In future, guarantee declarations must contain further information, e.g., that the guarantee is an obligation that exists in addition to the statutory warranty. In future, the guarantee declaration must be made available to the consumer on a durable medium at the latest at the time of delivery of the goods.

  • Knowledge of the buyer of consumer goods harmless:

In connection with a sales contract on consumer goods, neither the buyer´s positive knowledge of defects at the time of conclusion of the sales contract, nor his grossly negligent ignorance excludes warranty claims for material defects according to the new law. In B2B transactions, however, claims for material defects remain excluded if the buyer is aware of the defect.

 

III. Conclusion and Recommendations for Action

The parallel introduction of the new general concept of defects as well as the extended concepts of defects for consumer contracts for the sale of goods with digital elements on the one hand and for consumer contracts for digital products on the other hand ultimately leads to a three-way split of the law on material defects, not necessarily making the legal situation clearer.

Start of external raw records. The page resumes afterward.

set_option maxHeartbeats 1600000 in
set_option synthInstance.maxHeartbeats 400000 in
open scoped Classical in
open MeasureTheory.Measure Filter Topology Polynomial Literature.NumberTheory.GaloisRepresentations.IsNonarchimedeanLocalField Summit.HodgeConjecture.HodgeConjecture.Cruxes.H413.K2E3LieUnitary in
/-- **LEAF (12D-ge4) `sig_K2E3NormalizedCharBddNearSingularDescentGeFour`** — (12-D) FOR `N ≥ 4` (= (12D-ge3) «LIE» :619 text under `4 ≤ N`, single edit; size XL; GENERALITY: no consumer on the `stub_StCharTS` cone; count-neutral residue). [cite: HarishChandra1999AdmissibleDistributions, Thm. 16.3 p. 77, §18 pp. 78–79] [cite: Rogawski1990, §3.8 p. 34]
ED. 1 (K2E3-typ2 g0, 2026-09-04): HOSTED LEAF — statement bytes = the cut described in the module docstring, from «LIE» tree sha16 ab77c5ccccbbc4a5 (generator `mk_lie3_ed1.py`).  OPEN (payer files `Theorems/…lean --supports stmt-HodgeConjecture-24833 --as helper`, never importing `Lines`).  STATE: OPEN. -/
theorem sig_K2E3NormalizedCharBddNearSingularDescentGeFour :
    ∀ (L : Type) [Field L] [NumberField L] [IsCMField L] (N : ℕ), 4 ≤ N → ∀ (H : Matrix (Fin N) (Fin N) L),
      (H.map (cmConjRingHom L))ᵀ = H → H.det ≠ 0 →
      ∀ (v : HeightOneSpectrum (𝓞 ↥(maximalRealSubfield L)))
        [MeasurableSpace ((UnitaryGroup.cmDatum L N H).Local v)] [BorelSpace ((UnitaryGroup.cmDatum L N H).Local v)]
        (μ : Measure ((UnitaryGroup.cmDatum L N H).Local v)) [μ.IsHaarMeasure]
        (c : IrrClass ((UnitaryGroup.cmDatum L N H).Local v)) (Θ : (UnitaryGroup.cmDatum L N H).Local v → ℂ),
        LocallyIntegrable Θ μ →
        (∀ x : (UnitaryGroup.cmDatum L N H).Local v,
          IsRegularElt (x.val : GL (Fin N) (UnitaryGroup.LocalRing L v)) → ∀ᶠ y in 𝓝 x, Θ y = Θ x) →
        (∀ φ : (UnitaryGroup.cmDatum L N H).Local v → ℂ, IsLocSmooth φ → c.smoothTrace μ φ = ∫ x, φ x * Θ x ∂μ) →
      ∀ s : (UnitaryGroup.cmDatum L N H).Local v, Module.End.IsSemisimple (Matrix.toLin' ((s.val : GL (Fin N) (UnitaryGroup.LocalRing L v)).val : Matrix (Fin N) (Fin N) (UnitaryGroup.LocalRing L v))) →
        ¬ IsRegularElt (s.val : GL (Fin N) (UnitaryGroup.LocalRing L v)) → s ∉ Subgroup.center ((UnitaryGroup.cmDatum L N H).Local v) →
        ∃ U : Set ((UnitaryGroup.cmDatum L N H).Local v), IsOpen U ∧ s ∈ U ∧
        ∃ B : ℝ, ∀ g ∈ U, ∀ u : (UnitaryGroup.LocalRing L v)ˣ,
          (u : UnitaryGroup.LocalRing L v) *
              (((g.val : GL (Fin N) (UnitaryGroup.LocalRing L v)).val : Matrix (Fin N) (Fin N) (UnitaryGroup.LocalRing L v)).det) ^ (N - 1) =
            (((g.val : GL (Fin N) (UnitaryGroup.LocalRing L v)).val : Matrix (Fin N) (Fin N) (UnitaryGroup.LocalRing L v)).charpoly).discr →
          ((NNReal.sqrt (NNReal.sqrt (unitModulusChar (UnitaryGroup.LocalRing L v) u)) : ℝ≥0) : ℝ) * ‖Θ g‖ ≤ B := by
  sorry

Moreover, many new definitions and conceptual delimitations and, consequently, of the applicable provisions from one another will only be filled out by case law in the course of the coming years; until then, there will inevitably be some legal uncertainty. This, for example, also applies to the indeterminate legal terms "customary use" and "usual condition" in connection with the new general concept of defect.

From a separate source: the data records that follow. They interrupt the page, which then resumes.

import Summits.HubbardSuperconductivity.HubbardSuperconductivity.Theorems.AnisotropyChordTransferFibre3FinXB2Eval

/-!
# Route `AnisotropyChord` / H0 rotor rung: FIN XB2 row-`N₁` certificate at `L = 33` — cell facts, part `f`

Kernel facts `xbCellAny2 33 (49/50) la lb c = true` (evaluator `…FinXB2Eval`, point wedges recomputed in the same `decide`) for 1 λ-cell(s) of the per-`L` cover
(`…FinXB2Cover.xbCheck2`; cell design: p3 g6 scratch `xb_design2.py`, float mirror `xb_mirror.py` (g5)); assembled in `…FinXB2ThirtyThree`.
Prover seat `hubbard-h0-rotor-p3` g6; helper for piece A = stmt-HubbardSuperconductivity-23918 of rung 19089 (`--supports`, helper class).
WHAT THIS IS NOT: nothing here proves superconductivity in the Hubbard model (rotor TARGET as worded stays FALSE, g15 verdict); kernel facts for the FIN certificate of ONE hypothesis (row `N₁`) of ONE conditional reduction.  Tree imports only; no sorry, no new axioms.
-/

set_option linter.dupNamespace false

namespace Summit.HubbardSuperconductivity.HubbardSuperconductivity.Theorems.AnisotropyChord.Transfer.Fibre3

namespace FinXB

set_option maxHeartbeats 4000000 in
/-- kernel fact: cell 21 at `L = 33` (certified, c = (2/5 : ℚ)). [folklore] -/
theorem xb2c33_21 : xbCellAny2 33 (49/50 : ℚ) 136924570438136 158952310707372 (2/5 : ℚ) = true := by
  decide +kernel

end FinXB

end Summit.HubbardSuperconductivity.HubbardSuperconductivity.Theorems.AnisotropyChord.Transfer.Fibre3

In any case, businesses already need to take action with regard to their contracts:

1. B2B

  • If businesses (on the sales side) want to prevent the application of the objective defect concept in B2B contracts, they must put all general terms and conditions (“GTC”) as well as framework agreements with their B2B customers to the test and – if an amendment of an existing agreement can be negotiated with the respective contractual partner – include a negative quality agreement with respect to individual purchase contracts concluded under these framework agreements from 1 January 2022. In the case of new GTC or future amendments to GTC and new framework agreements, the deviation must be addressed immediately in the contract.
  • With regard to supplier recourse, there may be a need for adjustment or for initial agreement on the part of the seller with regard to a maximum time limit.
  • Furthermore, on the purchasing side, companies should ensure as far as possible by means of possible contract adjustments or by means of regulations in the case of new contracts, that their own (upstream) suppliers are equally obliged to fulfil contractual obligations towards them as they themselves are towards their customers, in particular with regard to the fulfilment of the update obligation.


2. B2C

  • Firstly, on the sales side in B2C business, the update obligation must be contractually represented (GTC as well as individual contracts). Furthermore, any warranty declarations must be adapted to the new legal requirements.
  • Then, taking into account the increased requirements, explicit and separate agreements concerning the deviation of a purchased item from the objective requirements must be implemented (negative quality agreements). Thus, the contractual documents with consumers must be designed in such a way that the consumer is aware when making his contractual declaration that he is acquiring an object of purchase which deviates or may deviate from the objective requirements for the conformity with the contract.
  • The foregoing applies both to general characteristics of the item of sale as well as to the scope and duration of the updating of its digital elements. In this context, where possible, sellers should at the same time expressly and separately agree with their consumer buyers on the duration of the updating as a deviation from the objective requirements for the digital elements – so that the end of the seller's liability for a breach of its updating obligation can be determined.
  • In consumer sales contracts for goods where digital elements are provided on a permanent basis, sellers should also, as far as possible, specify the period of provision of digital elements in the contract with the buyer in order to avoid disputes about the duration of their liability for defects in the digital elements from the outset.